Published: Saturday, April 5 2008 12:38 a.m. MDT

It's 1 p.m. at the Heritage Estates' Brain Gym in Livermore, Calif., and the gym rats are starting their workout.

Dorothy Emmrich, age 100, straps on a headset and glares at a computer screen showing rows of playing cards. Each makes a different sound when she clicks on it. She searches for pairs that make matching sounds, a classic memory game.

The software was created by closely held Posit Science Corp. in San Francisco. It is one of about 20 companies, including Nintendo Co., pitching brain games to the elderly and baby boomers to delay or blunt the onset of dementia. The market will surge to $2 billion by 2015 from $225 million last year, says Alvaro Fernandez, co-founder of SharpBrains, a San Francisco consulting company.

"This is a whole new subindustry — exercise equipment for your brain," says Andrew Carle, an assistant professor at George Mason University in Fairfax, Va. "If Suzanne Somers could make millions of dollars off the ThighMaster, think what you could do with brain-trainers."

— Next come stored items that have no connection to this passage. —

import Literature.NumberTheory.LFunctions.WeilFirstPrimeCertificateDataC
import Literature.NumberTheory.LFunctions.WeilBlockRows
import HarnessLib

/-!
# First-prime Weil positivity, stage C: row checks 21–23 of the parity-1 block

Part of `weilCert3C.check` (`WeilFirstPrimeCertificateDataC.lean`), evaluated by `decide +kernel` and kept in its own
file for kernel time and memory (each declaration is checked separately). Assembled in
`WeilFirstPrimeCertificateCCheck.lean`. Pure proof file; nothing is asserted.
-/

noncomputable section

namespace Literature.NumberTheory.LFunctions

set_option maxHeartbeats 0 in
/-- Kernel check of row 21 of `D C = I`, parity 1. [folklore] -/
theorem checkDCRow1_21_weilCert3C : weilCert3C.base.checkDCRow 1 21 = true := by
  decide +kernel

set_option maxHeartbeats 0 in
/-- Kernel check of the dominance of row 21 of `R = S' − UᵀU`, parity 1. [folklore] -/
theorem checkDomRow1_21_weilCert3C : weilCert3C.base.checkDomRow weilCert3CNuData (23264065549356049135287148592400665151/21267647932558653966460912964485513216 : ℚ) 1 21 = true := by
  decide +kernel

set_option maxHeartbeats 0 in
/-- Kernel check of row 22 of `D C = I`, parity 1. [folklore] -/
theorem checkDCRow1_22_weilCert3C : weilCert3C.base.checkDCRow 1 22 = true := by
  decide +kernel

set_option maxHeartbeats 0 in
/-- Kernel check of the dominance of row 22 of `R = S' − UᵀU`, parity 1. [folklore] -/
theorem checkDomRow1_22_weilCert3C : weilCert3C.base.checkDomRow weilCert3CNuData (23264065549356049135287148592400665151/21267647932558653966460912964485513216 : ℚ) 1 22 = true := by
  decide +kernel

set_option maxHeartbeats 0 in
/-- Kernel check of row 23 of `D C = I`, parity 1. [folklore] -/
theorem checkDCRow1_23_weilCert3C : weilCert3C.base.checkDCRow 1 23 = true := by
  decide +kernel

set_option maxHeartbeats 0 in
/-- Kernel check of the dominance of row 23 of `R = S' − UᵀU`, parity 1. [folklore] -/
theorem checkDomRow1_23_weilCert3C : weilCert3C.base.checkDomRow weilCert3CNuData (23264065549356049135287148592400665151/21267647932558653966460912964485513216 : ℚ) 1 23 = true := by
  decide +kernel

end Literature.NumberTheory.LFunctions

Insurance companies including Humana Inc., the second-largest seller of Medicare drug plans, are encouraging policyholders to use the games. Treating Alzheimer's and dementia patients in 2005 cost the U.S. government's Medicare and Medicaid health programs $112 billion, a total that will reach $184 billion by 2015, according to the Alzheimer's Association.

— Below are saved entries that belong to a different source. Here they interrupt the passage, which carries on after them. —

import Summits.ResolutionOfSingularities.ResolutionOfSingularities.Theorems.PurelyInseparableDim4InScopeWinCert
import HarnessLib
import HarnessLib.Audit.Tags

/-!
# Purely inseparable fourfolds — BOOKS-FREE win rows with EXTERNAL children for the plain GLOBAL game
# (cell res-dim4-pi; def-free kit for the «pure d = 0 leaves win globally» batch, WORD #60 D3a)
# [OURS · counted 0 · certificate rows for OUR frame v4, not about resolution]

Width seat `res-dim4-p-10` (g2).  res-dim4-p-14's `WinCertSound.winCertB` certifies `StateWins q` (A's
attractor of the GLOBAL game of record: `Edge`, every `K`-rational reply incl. along the centre) by ONE list
whose children occur later in the same list and are matched WITH their books `(r, exc)`; such lists are
quadratic under `decide`.  Two remarks give small kernel objects (no new definitions):

* **the game reads `F` only** — `stateWins_rebook : StateWins q s → StateWins q ⟨s.F, r', exc'⟩`; so a
  node is the statement `∀ r exc, StateWins q ⟨evalT L, r, exc⟩` and children are matched on `F` alone;
* **children may be EXTERNAL theorems** — `stateWins_of_row`: ONE row `(L, S)` whose Boolean check (spelled
  out in the hypothesis: `S` permissible, every reply `(j ∈ S, b, b_j = 0)` non-equimultiple / kills `F` /
  lands on a polynomial of the child list `C`) passes by `decide`, plus the children's theorems
  (`all_cons … all_nil`), gives the node's theorem.

`inScopeStateWins_of_forall_books`: such a node is in-scope escapable for every booking.  Acceptance over
`𝔽₂`: `x₀x₁` (no reply) and specimen X0's parent `x₀³(1 + x₁)` in two rows.  Finite field (`[Fintype K]`)
for the Boolean row only.  Nothing here proves resolution of singularities in dimension ≥ 4 / characteristic
`p`; counted 0; AI work, weaker than expert review. bears_on: LADDER-RESOLUTION:D157-DOOR2 (res-dim4-pi ·
WORD #60 D3a · F4-C instrument). Supports stmt-ResolutionOfSingularities-16155 (helper).
-/

set_option linter.dupNamespace false

noncomputable section

namespace Summit.ResolutionOfSingularities.ResolutionOfSingularities.Theorems.PIDim4

namespace WinCertF

open Literature.AlgebraicGeometry.Resolution
open StepKit WinCertSound InScopeWinCert

variable {K : Type} [Field K] [DecidableEq K]

/-! ## 1. The game reads `F` only -/

/-- **Re-booking keeps A's wins**: the legal moves, the replies and the `F` of every successor depend on
`F` alone, so `StateWins q s` transfers to every state with the same `F`. [folklore] -/
theorem stateWins_rebook {q : ℕ} {s : State K} (h : StateWins q s) (r : Fin 4 →₀ ℕ)
    (exc : Finset (Fin 4)) : StateWins q (⟨s.F, r, exc⟩ : State K) := by
  unfold StateWins at h ⊢
  induction h generalizing r exc with
  | terminal h0 => exact Game.Wins.terminal h0
  | @move t S hm _ ih =>
    refine Game.Wins.move (m := S) hm ?_
    rintro t' ⟨j, b, hj, hbj, heq, hne, rfl⟩
    have hsucc : Edge q S t (CentreBlowup.step q S j b t) := ⟨j, b, hj, hbj, heq, hne, rfl⟩
    exact ih _ hsucc (CentreBlowup.step q S j b ⟨t.F, r, exc⟩).r
      (CentreBlowup.step q S j b ⟨t.F, r, exc⟩).exc

/-- A node won for every booking is in-scope escapable for every booking. [folklore] -/
theorem inScopeStateWins_of_forall_books {q : ℕ} {F : MvPolynomial (Fin 4) K}
    (h : ∀ (r : Fin 4 →₀ ℕ) (exc : Finset (Fin 4)), StateWins q (⟨F, r, exc⟩ : State K))
    (r : Fin 4 →₀ ℕ) (exc : Finset (Fin 4)) : InScopeStateWins q (⟨F, r, exc⟩ : State K) :=
  inScopeStateWins_of_stateWins (h r exc)

/-- The empty child list is won. [folklore] -/
theorem all_nil (q : ℕ) : ∀ L' ∈ ([] : List (Terms 4 K)), ∀ (r : Fin 4 →₀ ℕ) (exc : Finset (Fin 4)),
    StateWins q (⟨evalT L', r, exc⟩ : State K) :=
  fun _ h => absurd h List.not_mem_nil

/-- Consing a won child polynomial. [folklore] -/
theorem all_cons {q : ℕ} {L : Terms 4 K} {C : List (Terms 4 K)}
    (hL : ∀ (r : Fin 4 →₀ ℕ) (exc : Finset (Fin 4)), StateWins q (⟨evalT L, r, exc⟩ : State K))
    (hC : ∀ L' ∈ C, ∀ (r : Fin 4 →₀ ℕ) (exc : Finset (Fin 4)), StateWins q (⟨evalT L', r, exc⟩ : State K)) :
    ∀ L' ∈ L :: C, ∀ (r : Fin 4 →₀ ℕ) (exc : Finset (Fin 4)), StateWins q (⟨evalT L', r, exc⟩ : State K) :=
  fun L' h => by
    rcases List.mem_cons.mp h with rfl | h'
    · exact hL
    · exact hC L' h'

/-! ## 2. One books-free row with external children -/

/-- **SOUNDNESS OF A BOOKS-FREE ROW.** Children `C` all won (for every booking); the row check, spelled
out: `S` is permissible for `evalT L` and every `K`-rational reply `(j ∈ S, b, b_j = 0)` is not
equimultiple, or kills `F`, or its `F` equals (as a polynomial) some member of `C`.  Then `evalT L` is won
for every booking. [folklore] -/
theorem stateWins_of_row [Fintype K] {q : ℕ} {C : List (Terms 4 K)}
    (hC : ∀ L' ∈ C, ∀ (r : Fin 4 →₀ ℕ) (exc : Finset (Fin 4)), StateWins q (⟨evalT L', r, exc⟩ : State K))
    {L : Terms 4 K} {S : Finset (Fin 4)}
    (h : (permB q S L && decide (∀ j ∈ S, ∀ b : Fin 4 → K, b j = 0 →
      (!(equiB q S j b ⟨L, fun _ => 0, ∅⟩) || StepKit.equivB (stepD q S j b ⟨L, fun _ => 0, ∅⟩).L [] ||
        C.any (fun L' => StepKit.equivB (stepD q S j b ⟨L, fun _ => 0, ∅⟩).L L')) = true)) = true) :
    ∀ (r : Fin 4 →₀ ℕ) (exc : Finset (Fin 4)), StateWins q (⟨evalT L, r, exc⟩ : State K) := by
  intro r exc
  rw [Bool.and_eq_true, decide_eq_true_eq] at h
  obtain ⟨hS, hall⟩ := h
  set s₀ : SData 4 K := ⟨L, fun _ => 0, ∅⟩ with hs₀
  unfold StateWins
  refine Game.Wins.move (m := S) ((isPermissibleCentre_iff q S L).mpr hS) ?_
  rintro s' ⟨j, b, hj, hbj, heq, hne, rfl⟩
  have h := hall j hj b hbj
  rw [Bool.or_eq_true, Bool.or_eq_true] at h
  -- the step of the booked state and of `s₀` have the same `F`
  have hstepF : (CentreBlowup.step q S j b (⟨evalT L, r, exc⟩ : State K)).F =
      (CentreBlowup.step q S j b s₀.toState).F := rfl
  have heq₀ : CentreBlowup.IsEquimultiplePoint q S j b s₀.toState := heq
  rcases h with (h1 | h2) | h3
  · rw [Bool.not_eq_true', ← Bool.not_eq_true] at h1
    exact absurd ((isEquimultiplePoint_iff q S j b s₀).mp heq₀) h1
  · refine absurd h2 ?_
    rw [Bool.not_eq_true]
    exact (step_F_ne_zero_iff q S j b s₀).mp (hstepF ▸ hne)
  · obtain ⟨L', hL', hLL⟩ := List.any_eq_true.mp h3
    have hF' : (CentreBlowup.step q S j b (⟨evalT L, r, exc⟩ : State K)).F = evalT L' := by
      rw [hstepF, step_toState, SData.toState_F, (evalT_eq_iff_equivB _ L').mpr hLL]
    have hw := hC L' hL' (CentreBlowup.step q S j b (⟨evalT L, r, exc⟩ : State K)).r
      (CentreBlowup.step q S j b (⟨evalT L, r, exc⟩ : State K)).exc
    rw [← hF'] at hw
    exact hw

/-! ## 3. Acceptance over `𝔽₂` -/

/-- `x₀x₁` is won with no reply: centre `{x₀, x₁}`, both charts keep a linear term. [folklore] -/
theorem stateWins_x0x1 : ∀ (r : Fin 4 →₀ ℕ) (exc : Finset (Fin 4)),
    StateWins 2 (⟨evalT ([(![1, 1, 0, 0], 1)] : Terms 4 (ZMod 2)), r, exc⟩ : State (ZMod 2)) :=
  stateWins_of_row (all_nil 2) (S := {0, 1}) (by decide)

/-- `x₀³(1 + x₁)` (specimen X0's parent) is won in two books-free rows: centre `{x₀}`, child `x₀x₁` — the
along-centre reply, matched on `F` alone (its books differ from a leaf's). [folklore] -/
theorem stateWins_x0cube : ∀ (r : Fin 4 →₀ ℕ) (exc : Finset (Fin 4)),
    StateWins 2 (⟨evalT ([(![3, 0, 0, 0], 1), (![3, 1, 0, 0], 1)] : Terms 4 (ZMod 2)), r, exc⟩ :
      State (ZMod 2)) :=
  stateWins_of_row (C := [[(![1, 1, 0, 0], 1)]]) (all_cons stateWins_x0x1 (all_nil 2)) (S := {0})
    (by decide)

/-- Hence every booking of `x₀³ + x₀³x₁` is in-scope escapable over `𝔽₂`. [folklore] -/
theorem inScopeStateWins_x0cube (r : Fin 4 →₀ ℕ) (exc : Finset (Fin 4)) :
    InScopeStateWins 2 (⟨evalT ([(![3, 0, 0, 0], 1), (![3, 1, 0, 0], 1)] : Terms 4 (ZMod 2)), r, exc⟩ :
      State (ZMod 2)) :=
  inScopeStateWins_of_forall_books stateWins_x0cube r exc

end WinCertF

end Summit.ResolutionOfSingularities.ResolutionOfSingularities.Theorems.PIDim4

end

About 5.2 million people in the U.S. already have Alzheimer's — a progressive and fatal disease that destroys brain cells — and 10 million baby boomers eventually will develop it, says the association, based in Chicago. Americans older than 55 fear they will develop Alzheimer's more than any other illness, according to a 2006 MetLife Foundation survey.

Brain-training programs for the elderly "will become as common as bingo," says SharpBrains' Fernandez, 35, whose company promotes science-based cognitive training. "Over 400 senior residential facilities have brain-fitness centers today."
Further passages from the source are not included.